For many years, she has taken part in the excavations in Nea Paphos on Cyprus, working on Hellenistic ceramics. She has written two books and several dozen articles. Dr hab. Renata Madyda-Legutko, prof. UJ is primarily interested in the issues related to pre-Roman and Roman East European Barbaricum, and especially the chronology and cultural diversity of selected groups of relics, including pieces of clothing used by the peoples of Barbaricum in the Roman period, the contacts between the above mentioned regions and the Roman state, and the settlements in South-East Poland and the whole West Carpathian region, from the pre-Roman period to the Migration Period.

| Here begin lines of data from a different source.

import Summits.FinalStateConjecture.FinalStateConjecture.Theorems.PhotonSphereChannelsEndVisibleOuterRegion
import Summits.FinalStateConjecture.FinalStateConjecture.Statement
import Literature.Geometry.Lorentzian.FinalState
import HarnessLib

/-!
# Stub `stub_visibleRaysStay` of line `birth` of crux `SettledCapture` (stmt-FinalStateConjecture-17328):
# visible points of rays lie in the closure of the settled exterior

Stub 3 of the birth skeleton of crux `SettledCapture` (route `BartnikGapSettling`, summit
`FinalStateConjecture`), a lemma of pure causal theory (no dynamics). For a vacuum Cauchy
development `𝒟`, a final-state decomposition `d` of `O = exteriorOf 𝒟 d.charted = J⁺(ι X) ∩ I⁻(d.charted)`,
and a normalised null ray `γ` from the data hypersurface with affine domain `dom`: if `0 ≤ t ≤ t'`
lie in `dom` and the later point `γ t'` is visible, `γ t' ∈ closure d.charted`, then
`γ t ∈ closure O`.

Proof. `d.charted ⊆ closure I⁻(d.charted)` (`A ⊆ cl I⁻(A)` on a manifold without boundary,
O'Neill Lemma 14.6 (2), time dual), so `γ t' ∈ closure I⁻(d.charted)`; `I⁻(d.charted)` is a past
set, and along a ray membership in the closure of a past set passes down the parameter (push-up,
O'Neill Cor. 14.1: `EndVisible.mem_closure_of_le_of_isPastSet`), so `γ s ∈ closure I⁻(d.charted)`
for every `s ≤ t'` in `dom`. For `s > 0` the ray point lies in the open `I⁺(ι X) ⊆ J⁺(ι X)`
(O'Neill Lemma 14.3; `EndVisible.mem_closure_inter_causalFuture_of_pos`), whence
`γ s ∈ closure (J⁺(ι X) ∩ I⁻(d.charted)) = closure O`. The endpoint `t = 0` follows by continuity
of the ray from the right (`γ 0 = lim_{s ↓ 0} γ s`), or, if also `t' = 0`, from `d.charted ⊆ O`.

References: O'Neill 1983, Ch. 14, Lemma 14.3 (p. 403), Lemma 14.6 (2), Cor. 14.1 (p. 402).
-/

-- the doubled FinalStateConjecture path component is the summit/problem naming scheme
set_option linter.dupNamespace false

namespace Summit.FinalStateConjecture.FinalStateConjecture.Theorems.BartnikGapSettling.SettledCapture

open Set Filter Topology
open scoped Manifold ContDiff ENNReal
open Literature.Geometry.Lorentzian

/-- **Visible points of rays lie in `closure O`** (stub `stub_visibleRaysStay` of line `birth`,
crux `SettledCapture`, stmt-FinalStateConjecture-17328): with `O = exteriorOf 𝒟 d.charted =
J⁺(ι X) ∩ I⁻(d.charted)`, a point `γ t`, `t ≥ 0`, of a normalised null ray from `Σ` which at some
later parameter `t' ≥ t` lies in `closure d.charted` is in `closure O` (push-up along the ray for
the past set `I⁻(d.charted)`, openness of `I⁺(ι X)`, and right-continuity of the ray at `t = 0`).
[cite: ONeillSemiRiemannian1983, Ch. 14, Cor. 14.1 (p. 402)] -/
theorem stub_visibleRaysStay : ∀ (X : Type) [TopologicalSpace X] [ChartedSpace E3 X] [IsManifold (𝓡 3) ((⊤ : ℕ∞) : WithTop ℕ∞) X] [T2Space X] [SecondCountableTopology X] [ConnectedSpace X], ∀ D ∈ admissibleVacuumData X, ∀ 𝒟 : VacuumCauchyDevelopment D, ∀ (O : Set 𝒟.carrier) (d : FinalStateDecomposition 𝒟.toSpacetime O 2), O = Summit.FinalStateConjecture.exteriorOf 𝒟.toCauchyDevelopment d.charted → ∀ [𝒟.metric.HasLeviCivita], ∀ (p : X) (γ : ℝ → 𝒟.carrier) (dom : Set ℝ), 𝒟.metric.IsNormalisedNullRayFrom 𝒟.timeOrientation 𝒟.embed 𝒟.normal p γ dom → ∀ t ∈ dom, ∀ t' ∈ dom, 0 ≤ t → t ≤ t' → γ t' ∈ closure d.charted → γ t ∈ closure O := by
  intro X _ _ _ _ _ _ D _ 𝒟 O d hO _ p γ dom hγ t ht t' ht' h0 htt' hvis
  -- `I⁻(d.charted)` is a past set
  have hP : 𝒟.metric.IsPastSet 𝒟.timeOrientation
      (𝒟.metric.chronologicalPast 𝒟.timeOrientation d.charted) :=
    LorentzianMetric.isPastSet_chronologicalPast d.charted
  -- `d.charted ⊆ closure I⁻(d.charted)`, hence `γ t' ∈ closure I⁻(d.charted)`
  have hsub : d.charted ⊆ closure (𝒟.metric.chronologicalPast 𝒟.timeOrientation d.charted) :=
    𝒟.metric.subset_closure_chronologicalFuture 𝒟.timeOrientation.reverse d.charted
  have hcl : γ t' ∈ closure (𝒟.metric.chronologicalPast 𝒟.timeOrientation d.charted) := by
    have h := closure_mono hsub hvis
    rwa [closure_closure] at h
  -- push-up: every earlier ray point lies in `closure I⁻(d.charted)`
  have hall : ∀ s ∈ dom, s ≤ t' →
      γ s ∈ closure (𝒟.metric.chronologicalPast 𝒟.timeOrientation d.charted) :=
    fun s hs hst' ↦ EndVisible.mem_closure_of_le_of_isPastSet hP hγ hs ht' hst' hcl
  -- positive parameters: intersect with the open `I⁺(ι X) ⊆ J⁺(ι X)`
  have hpos : ∀ s ∈ dom, 0 < s → s ≤ t' → γ s ∈ closure O := by
    intro s hs hs0 hst'
    have h1 := EndVisible.mem_closure_inter_causalFuture_of_pos hγ hs hs0 (hall s hs hst')
    rw [hO]
    unfold Summit.FinalStateConjecture.exteriorOf
    rwa [inter_comm] at h1
  rcases h0.eq_or_lt with rfl | ht0
  · rcases htt'.eq_or_lt with rfl | ht'0
    · -- `t = t' = 0`: `closure d.charted ⊆ closure O`
      exact closure_mono d.charted_subset hvis
    · -- `t = 0 < t'`: `γ 0 = lim_{s ↓ 0} γ s` with `γ s ∈ closure O` for `0 < s < t'`
      have hc : Tendsto γ (𝓝[>] 0) (𝓝 (γ 0)) :=
        (EndVisible.continuousAt_of_isNormalisedNullRayFrom hγ hγ.zero_mem).tendsto.mono_left
          nhdsWithin_le_nhds
      have hev : ∀ᶠ s in 𝓝[>] (0 : ℝ), γ s ∈ closure O := by
        filter_upwards [Ioo_mem_nhdsGT ht'0] with s hs
        exact hpos s (hγ.isMaximalGeodesicOn.2.1.out hγ.zero_mem ht' ⟨hs.1.le, hs.2.le⟩) hs.1
          hs.2.le
      have h := mem_closure_of_tendsto hc hev
      rwa [closure_closure] at h
  · exact hpos t ht ht0 htt'

end Summit.FinalStateConjecture.FinalStateConjecture.Theorems.BartnikGapSettling.SettledCapture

She has conducted research at several Polish excavation sites, has written more than hundred articles and three books, and co-authored two other books. Wojciech Blajer, prof. UJ has focused his academic activities on the Bronze Age and the early Iron Age, and especially on the issues related to the origins and the beginnings of Urnfield cultures and the role of Lusatian and Trzciniec cultures in South Poland. The second major area of his research is about the differentiation of various categories of metal products and the chronology and interpretation of Polish bronze relics, in the broad European context.

He is the author of about 50 publications, including two books. Jacek Poleski, prof. UJ is primarily concerned with early medieval archaeology. The second field of his scientific interest is related to the methods of archaeological research at multilayer excavation sites and the use of computer methods in reconstructing archaeological objects and interpreting aerial photographs of archaeological sites.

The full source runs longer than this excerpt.